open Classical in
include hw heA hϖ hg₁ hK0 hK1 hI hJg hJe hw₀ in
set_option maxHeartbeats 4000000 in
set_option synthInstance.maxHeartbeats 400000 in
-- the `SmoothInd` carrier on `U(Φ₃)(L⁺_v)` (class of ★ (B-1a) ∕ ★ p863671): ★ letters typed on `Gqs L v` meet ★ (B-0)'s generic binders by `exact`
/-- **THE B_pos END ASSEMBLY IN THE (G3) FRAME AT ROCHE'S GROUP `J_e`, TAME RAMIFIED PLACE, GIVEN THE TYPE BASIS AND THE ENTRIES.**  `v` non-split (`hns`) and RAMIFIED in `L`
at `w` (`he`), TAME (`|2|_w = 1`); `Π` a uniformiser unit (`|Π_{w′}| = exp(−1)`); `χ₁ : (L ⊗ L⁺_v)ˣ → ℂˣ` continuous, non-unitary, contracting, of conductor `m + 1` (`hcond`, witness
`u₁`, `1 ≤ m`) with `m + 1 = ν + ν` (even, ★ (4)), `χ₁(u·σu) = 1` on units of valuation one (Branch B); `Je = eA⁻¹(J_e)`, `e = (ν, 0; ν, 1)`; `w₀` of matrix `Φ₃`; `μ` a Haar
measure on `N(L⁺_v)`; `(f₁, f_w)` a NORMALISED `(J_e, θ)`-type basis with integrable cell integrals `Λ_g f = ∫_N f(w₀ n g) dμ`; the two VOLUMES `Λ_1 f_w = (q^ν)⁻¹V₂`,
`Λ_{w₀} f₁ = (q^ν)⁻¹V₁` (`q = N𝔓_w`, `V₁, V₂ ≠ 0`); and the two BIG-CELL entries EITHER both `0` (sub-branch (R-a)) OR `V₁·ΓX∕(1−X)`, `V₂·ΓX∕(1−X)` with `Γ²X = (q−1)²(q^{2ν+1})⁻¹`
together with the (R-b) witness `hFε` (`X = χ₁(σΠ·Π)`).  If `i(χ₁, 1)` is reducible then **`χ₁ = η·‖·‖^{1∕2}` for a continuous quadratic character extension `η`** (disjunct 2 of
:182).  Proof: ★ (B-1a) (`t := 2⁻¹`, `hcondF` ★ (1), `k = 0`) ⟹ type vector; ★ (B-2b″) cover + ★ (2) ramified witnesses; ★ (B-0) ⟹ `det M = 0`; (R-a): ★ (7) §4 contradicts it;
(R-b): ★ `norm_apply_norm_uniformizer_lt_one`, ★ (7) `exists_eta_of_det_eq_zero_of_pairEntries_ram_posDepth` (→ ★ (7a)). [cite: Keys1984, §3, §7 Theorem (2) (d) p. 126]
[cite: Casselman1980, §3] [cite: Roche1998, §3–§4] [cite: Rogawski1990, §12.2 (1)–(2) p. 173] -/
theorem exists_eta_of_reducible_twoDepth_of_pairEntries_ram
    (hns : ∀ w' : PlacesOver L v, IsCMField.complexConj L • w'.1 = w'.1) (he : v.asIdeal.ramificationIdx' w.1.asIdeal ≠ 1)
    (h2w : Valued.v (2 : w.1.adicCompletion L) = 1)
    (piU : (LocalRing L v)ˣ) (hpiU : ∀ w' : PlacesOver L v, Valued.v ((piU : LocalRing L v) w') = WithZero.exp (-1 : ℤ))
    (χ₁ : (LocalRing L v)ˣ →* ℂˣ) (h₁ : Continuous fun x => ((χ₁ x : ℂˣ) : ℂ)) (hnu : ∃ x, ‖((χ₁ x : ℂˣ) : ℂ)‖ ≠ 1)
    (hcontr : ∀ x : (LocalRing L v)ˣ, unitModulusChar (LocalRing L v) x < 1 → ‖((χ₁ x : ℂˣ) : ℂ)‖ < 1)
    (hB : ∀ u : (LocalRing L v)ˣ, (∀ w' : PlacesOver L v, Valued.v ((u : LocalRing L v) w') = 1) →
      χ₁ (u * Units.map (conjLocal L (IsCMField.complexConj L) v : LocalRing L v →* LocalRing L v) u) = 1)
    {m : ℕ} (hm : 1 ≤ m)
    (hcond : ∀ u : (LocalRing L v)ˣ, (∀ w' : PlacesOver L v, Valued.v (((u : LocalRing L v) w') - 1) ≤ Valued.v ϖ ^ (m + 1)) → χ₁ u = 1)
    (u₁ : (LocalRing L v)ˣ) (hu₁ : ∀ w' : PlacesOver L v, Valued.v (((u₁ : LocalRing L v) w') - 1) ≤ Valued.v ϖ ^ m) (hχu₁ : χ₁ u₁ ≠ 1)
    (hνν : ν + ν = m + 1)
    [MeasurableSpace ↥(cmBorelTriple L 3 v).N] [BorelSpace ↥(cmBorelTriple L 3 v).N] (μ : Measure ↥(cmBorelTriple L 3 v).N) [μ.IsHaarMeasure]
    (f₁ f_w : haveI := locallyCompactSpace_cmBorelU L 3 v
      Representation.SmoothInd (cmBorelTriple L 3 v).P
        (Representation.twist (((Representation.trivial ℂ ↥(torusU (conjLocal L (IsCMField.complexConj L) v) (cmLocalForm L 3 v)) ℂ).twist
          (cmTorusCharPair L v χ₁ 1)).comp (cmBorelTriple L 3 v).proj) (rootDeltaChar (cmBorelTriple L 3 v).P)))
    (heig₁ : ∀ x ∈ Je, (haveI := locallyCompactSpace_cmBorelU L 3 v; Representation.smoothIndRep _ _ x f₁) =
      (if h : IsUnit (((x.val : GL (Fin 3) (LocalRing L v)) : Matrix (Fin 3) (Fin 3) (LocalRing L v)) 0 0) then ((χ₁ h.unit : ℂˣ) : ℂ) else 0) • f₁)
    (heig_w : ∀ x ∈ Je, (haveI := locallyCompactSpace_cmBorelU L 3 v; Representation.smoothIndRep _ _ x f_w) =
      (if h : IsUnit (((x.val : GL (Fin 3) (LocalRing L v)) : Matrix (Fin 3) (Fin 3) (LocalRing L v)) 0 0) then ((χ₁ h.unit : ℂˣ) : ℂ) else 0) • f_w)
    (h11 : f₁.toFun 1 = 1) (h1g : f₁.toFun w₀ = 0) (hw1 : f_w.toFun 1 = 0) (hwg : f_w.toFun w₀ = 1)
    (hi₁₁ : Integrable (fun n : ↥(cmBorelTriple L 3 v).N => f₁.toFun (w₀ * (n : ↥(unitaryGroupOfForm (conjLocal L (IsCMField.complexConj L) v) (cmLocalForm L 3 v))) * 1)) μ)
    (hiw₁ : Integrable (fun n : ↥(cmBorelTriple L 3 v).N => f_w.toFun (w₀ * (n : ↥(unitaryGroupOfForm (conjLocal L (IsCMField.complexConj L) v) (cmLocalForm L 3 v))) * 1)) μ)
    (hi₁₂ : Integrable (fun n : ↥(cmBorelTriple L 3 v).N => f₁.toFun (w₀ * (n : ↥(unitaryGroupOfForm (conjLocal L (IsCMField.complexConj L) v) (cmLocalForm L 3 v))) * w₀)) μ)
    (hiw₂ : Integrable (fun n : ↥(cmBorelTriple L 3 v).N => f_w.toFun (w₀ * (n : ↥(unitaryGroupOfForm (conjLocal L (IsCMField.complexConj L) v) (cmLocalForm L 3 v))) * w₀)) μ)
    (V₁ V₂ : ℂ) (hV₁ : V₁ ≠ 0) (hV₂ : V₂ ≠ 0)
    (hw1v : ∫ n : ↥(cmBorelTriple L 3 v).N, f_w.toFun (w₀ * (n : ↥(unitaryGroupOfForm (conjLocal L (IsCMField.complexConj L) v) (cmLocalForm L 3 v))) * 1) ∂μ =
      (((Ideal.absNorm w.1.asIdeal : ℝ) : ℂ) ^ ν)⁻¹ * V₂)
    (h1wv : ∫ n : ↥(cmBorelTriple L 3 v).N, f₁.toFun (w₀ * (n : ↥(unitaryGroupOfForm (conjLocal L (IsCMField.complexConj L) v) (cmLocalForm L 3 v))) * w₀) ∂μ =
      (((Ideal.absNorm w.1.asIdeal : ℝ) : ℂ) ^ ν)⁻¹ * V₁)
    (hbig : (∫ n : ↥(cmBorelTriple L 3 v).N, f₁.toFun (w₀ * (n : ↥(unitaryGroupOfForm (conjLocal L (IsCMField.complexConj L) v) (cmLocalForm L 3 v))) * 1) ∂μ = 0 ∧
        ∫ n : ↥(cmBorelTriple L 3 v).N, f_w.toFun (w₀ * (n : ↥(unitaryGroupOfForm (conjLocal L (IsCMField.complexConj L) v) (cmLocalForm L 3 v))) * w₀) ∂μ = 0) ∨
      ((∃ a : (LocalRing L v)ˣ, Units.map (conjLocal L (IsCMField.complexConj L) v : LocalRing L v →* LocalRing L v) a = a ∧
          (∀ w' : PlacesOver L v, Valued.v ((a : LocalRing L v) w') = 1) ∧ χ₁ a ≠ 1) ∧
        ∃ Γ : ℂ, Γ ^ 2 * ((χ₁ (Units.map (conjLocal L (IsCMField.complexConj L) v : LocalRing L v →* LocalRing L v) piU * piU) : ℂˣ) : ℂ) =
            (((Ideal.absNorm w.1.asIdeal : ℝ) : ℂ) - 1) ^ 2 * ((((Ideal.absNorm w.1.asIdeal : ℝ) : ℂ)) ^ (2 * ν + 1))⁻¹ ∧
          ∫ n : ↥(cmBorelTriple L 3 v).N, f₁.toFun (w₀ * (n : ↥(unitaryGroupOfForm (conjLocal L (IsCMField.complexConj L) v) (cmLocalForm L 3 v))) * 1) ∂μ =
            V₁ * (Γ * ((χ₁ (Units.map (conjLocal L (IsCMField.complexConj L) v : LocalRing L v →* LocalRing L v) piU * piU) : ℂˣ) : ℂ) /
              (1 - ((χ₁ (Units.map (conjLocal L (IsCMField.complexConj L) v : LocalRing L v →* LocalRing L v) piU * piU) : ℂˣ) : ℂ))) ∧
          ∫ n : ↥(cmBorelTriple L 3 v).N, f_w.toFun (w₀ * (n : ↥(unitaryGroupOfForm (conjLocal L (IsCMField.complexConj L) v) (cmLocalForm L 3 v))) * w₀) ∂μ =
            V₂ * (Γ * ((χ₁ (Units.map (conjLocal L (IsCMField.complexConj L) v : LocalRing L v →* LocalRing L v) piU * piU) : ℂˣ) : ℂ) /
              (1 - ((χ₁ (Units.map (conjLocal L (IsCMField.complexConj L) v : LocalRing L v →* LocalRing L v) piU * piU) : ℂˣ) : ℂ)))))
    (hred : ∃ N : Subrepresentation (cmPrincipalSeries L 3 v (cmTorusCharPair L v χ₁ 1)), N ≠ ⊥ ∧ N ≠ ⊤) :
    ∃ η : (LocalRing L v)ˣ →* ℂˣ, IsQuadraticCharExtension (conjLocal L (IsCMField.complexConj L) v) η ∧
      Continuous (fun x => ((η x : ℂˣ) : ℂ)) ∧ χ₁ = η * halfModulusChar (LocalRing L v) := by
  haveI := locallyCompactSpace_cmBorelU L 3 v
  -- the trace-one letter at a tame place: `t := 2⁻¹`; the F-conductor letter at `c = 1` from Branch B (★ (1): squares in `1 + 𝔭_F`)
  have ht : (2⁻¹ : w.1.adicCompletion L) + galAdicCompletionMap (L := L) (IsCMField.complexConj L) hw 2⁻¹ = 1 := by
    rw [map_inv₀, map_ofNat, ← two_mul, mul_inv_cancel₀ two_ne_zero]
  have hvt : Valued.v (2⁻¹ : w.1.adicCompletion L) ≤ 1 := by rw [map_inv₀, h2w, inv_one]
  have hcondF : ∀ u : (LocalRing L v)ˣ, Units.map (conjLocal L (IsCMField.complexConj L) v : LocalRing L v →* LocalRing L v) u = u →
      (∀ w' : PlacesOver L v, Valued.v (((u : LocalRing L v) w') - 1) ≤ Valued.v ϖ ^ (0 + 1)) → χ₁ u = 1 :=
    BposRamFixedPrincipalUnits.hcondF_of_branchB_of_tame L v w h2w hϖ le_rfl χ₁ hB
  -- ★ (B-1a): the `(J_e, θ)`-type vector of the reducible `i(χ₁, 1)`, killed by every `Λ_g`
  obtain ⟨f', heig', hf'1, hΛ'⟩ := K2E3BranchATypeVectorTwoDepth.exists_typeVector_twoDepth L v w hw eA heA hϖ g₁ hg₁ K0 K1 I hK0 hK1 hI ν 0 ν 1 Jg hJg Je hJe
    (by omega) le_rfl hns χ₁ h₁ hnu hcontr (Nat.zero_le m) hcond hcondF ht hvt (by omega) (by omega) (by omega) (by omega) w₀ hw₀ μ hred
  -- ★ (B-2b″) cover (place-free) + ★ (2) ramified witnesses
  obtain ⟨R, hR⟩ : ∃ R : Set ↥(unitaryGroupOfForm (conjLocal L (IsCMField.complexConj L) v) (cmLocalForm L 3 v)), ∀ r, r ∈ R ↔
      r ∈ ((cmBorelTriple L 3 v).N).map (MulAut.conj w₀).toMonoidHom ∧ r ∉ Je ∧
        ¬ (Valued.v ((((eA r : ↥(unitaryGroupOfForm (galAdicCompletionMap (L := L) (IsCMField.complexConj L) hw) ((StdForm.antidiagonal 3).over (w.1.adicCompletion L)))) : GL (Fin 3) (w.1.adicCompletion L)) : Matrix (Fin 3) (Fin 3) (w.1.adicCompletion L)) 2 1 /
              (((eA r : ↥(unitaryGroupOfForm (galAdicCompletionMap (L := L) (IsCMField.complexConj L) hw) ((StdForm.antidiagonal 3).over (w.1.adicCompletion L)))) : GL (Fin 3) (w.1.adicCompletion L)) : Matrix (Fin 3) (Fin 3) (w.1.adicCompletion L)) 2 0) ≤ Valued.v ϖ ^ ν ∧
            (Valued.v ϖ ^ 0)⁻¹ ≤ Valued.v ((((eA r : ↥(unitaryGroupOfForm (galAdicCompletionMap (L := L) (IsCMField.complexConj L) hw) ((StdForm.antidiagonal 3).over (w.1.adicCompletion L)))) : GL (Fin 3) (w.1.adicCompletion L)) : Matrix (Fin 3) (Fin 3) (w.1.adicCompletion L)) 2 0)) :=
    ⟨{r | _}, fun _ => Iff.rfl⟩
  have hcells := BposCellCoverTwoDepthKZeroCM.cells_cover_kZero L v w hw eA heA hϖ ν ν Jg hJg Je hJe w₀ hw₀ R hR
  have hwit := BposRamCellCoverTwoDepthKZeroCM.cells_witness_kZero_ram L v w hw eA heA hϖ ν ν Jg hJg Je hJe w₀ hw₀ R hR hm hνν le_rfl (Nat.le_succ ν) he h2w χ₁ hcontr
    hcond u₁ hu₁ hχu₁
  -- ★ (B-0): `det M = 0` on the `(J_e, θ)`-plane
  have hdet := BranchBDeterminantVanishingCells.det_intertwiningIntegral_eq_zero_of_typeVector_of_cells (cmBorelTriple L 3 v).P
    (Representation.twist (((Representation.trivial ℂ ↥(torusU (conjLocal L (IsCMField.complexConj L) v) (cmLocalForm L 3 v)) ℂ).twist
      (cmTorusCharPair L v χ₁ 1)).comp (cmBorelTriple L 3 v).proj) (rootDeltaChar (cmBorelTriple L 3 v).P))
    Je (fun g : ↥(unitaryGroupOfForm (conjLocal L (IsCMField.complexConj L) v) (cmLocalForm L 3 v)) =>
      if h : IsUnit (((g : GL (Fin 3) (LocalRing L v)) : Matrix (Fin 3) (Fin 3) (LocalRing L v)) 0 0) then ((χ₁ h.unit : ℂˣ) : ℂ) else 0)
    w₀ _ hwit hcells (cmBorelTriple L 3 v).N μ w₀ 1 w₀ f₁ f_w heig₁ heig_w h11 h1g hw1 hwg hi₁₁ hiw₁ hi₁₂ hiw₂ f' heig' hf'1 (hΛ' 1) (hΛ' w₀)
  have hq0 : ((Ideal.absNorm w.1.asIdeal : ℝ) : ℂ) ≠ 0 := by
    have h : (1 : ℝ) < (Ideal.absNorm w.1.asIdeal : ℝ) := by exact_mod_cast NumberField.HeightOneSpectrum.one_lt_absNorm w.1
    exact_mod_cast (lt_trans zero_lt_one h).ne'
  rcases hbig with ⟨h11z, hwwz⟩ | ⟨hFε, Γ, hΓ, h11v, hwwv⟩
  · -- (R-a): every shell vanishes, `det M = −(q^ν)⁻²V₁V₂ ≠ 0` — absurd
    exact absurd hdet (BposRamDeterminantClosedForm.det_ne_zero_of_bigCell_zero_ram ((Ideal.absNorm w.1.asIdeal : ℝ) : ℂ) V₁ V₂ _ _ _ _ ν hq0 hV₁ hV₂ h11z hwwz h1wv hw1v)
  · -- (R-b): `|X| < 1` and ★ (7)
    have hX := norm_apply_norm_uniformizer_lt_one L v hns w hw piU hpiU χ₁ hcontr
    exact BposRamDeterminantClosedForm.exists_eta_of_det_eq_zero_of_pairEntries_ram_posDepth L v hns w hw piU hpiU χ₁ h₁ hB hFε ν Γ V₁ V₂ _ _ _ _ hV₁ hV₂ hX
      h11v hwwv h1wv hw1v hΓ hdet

• • • • •

> REQUIREMENT
Copy out only the lines above from the one with "V₂ * (Γ * ((χ₁" to the one with "(by omega) le_rfl", inclusive, exactly as they stand.

> ANSWER TO THE PROBLEM
            V₂ * (Γ * ((χ₁ (Units.map (conjLocal L (IsCMField.complexConj L) v : LocalRing L v →* LocalRing L v) piU * piU) : ℂˣ) : ℂ) /
              (1 - ((χ₁ (Units.map (conjLocal L (IsCMField.complexConj L) v : LocalRing L v →* LocalRing L v) piU * piU) : ℂˣ) : ℂ)))))
    (hred : ∃ N : Subrepresentation (cmPrincipalSeries L 3 v (cmTorusCharPair L v χ₁ 1)), N ≠ ⊥ ∧ N ≠ ⊤) :
    ∃ η : (LocalRing L v)ˣ →* ℂˣ, IsQuadraticCharExtension (conjLocal L (IsCMField.complexConj L) v) η ∧
      Continuous (fun x => ((η x : ℂˣ) : ℂ)) ∧ χ₁ = η * halfModulusChar (LocalRing L v) := by
  haveI := locallyCompactSpace_cmBorelU L 3 v
  -- the trace-one letter at a tame place: `t := 2⁻¹`; the F-conductor letter at `c = 1` from Branch B (★ (1): squares in `1 + 𝔭_F`)
  have ht : (2⁻¹ : w.1.adicCompletion L) + galAdicCompletionMap (L := L) (IsCMField.complexConj L) hw 2⁻¹ = 1 := by
    rw [map_inv₀, map_ofNat, ← two_mul, mul_inv_cancel₀ two_ne_zero]
  have hvt : Valued.v (2⁻¹ : w.1.adicCompletion L) ≤ 1 := by rw [map_inv₀, h2w, inv_one]
  have hcondF : ∀ u : (LocalRing L v)ˣ, Units.map (conjLocal L (IsCMField.complexConj L) v : LocalRing L v →* LocalRing L v) u = u →
      (∀ w' : PlacesOver L v, Valued.v (((u : LocalRing L v) w') - 1) ≤ Valued.v ϖ ^ (0 + 1)) → χ₁ u = 1 :=
    BposRamFixedPrincipalUnits.hcondF_of_branchB_of_tame L v w h2w hϖ le_rfl χ₁ hB
  -- ★ (B-1a): the `(J_e, θ)`-type vector of the reducible `i(χ₁, 1)`, killed by every `Λ_g`
  obtain ⟨f', heig', hf'1, hΛ'⟩ := K2E3BranchATypeVectorTwoDepth.exists_typeVector_twoDepth L v w hw eA heA hϖ g₁ hg₁ K0 K1 I hK0 hK1 hI ν 0 ν 1 Jg hJg Je hJe
    (by omega) le_rfl hns χ₁ h₁ hnu hcontr (Nat.zero_le m) hcond hcondF ht hvt (by omega) (by omega) (by omega) (by omega) w₀ hw₀ μ hred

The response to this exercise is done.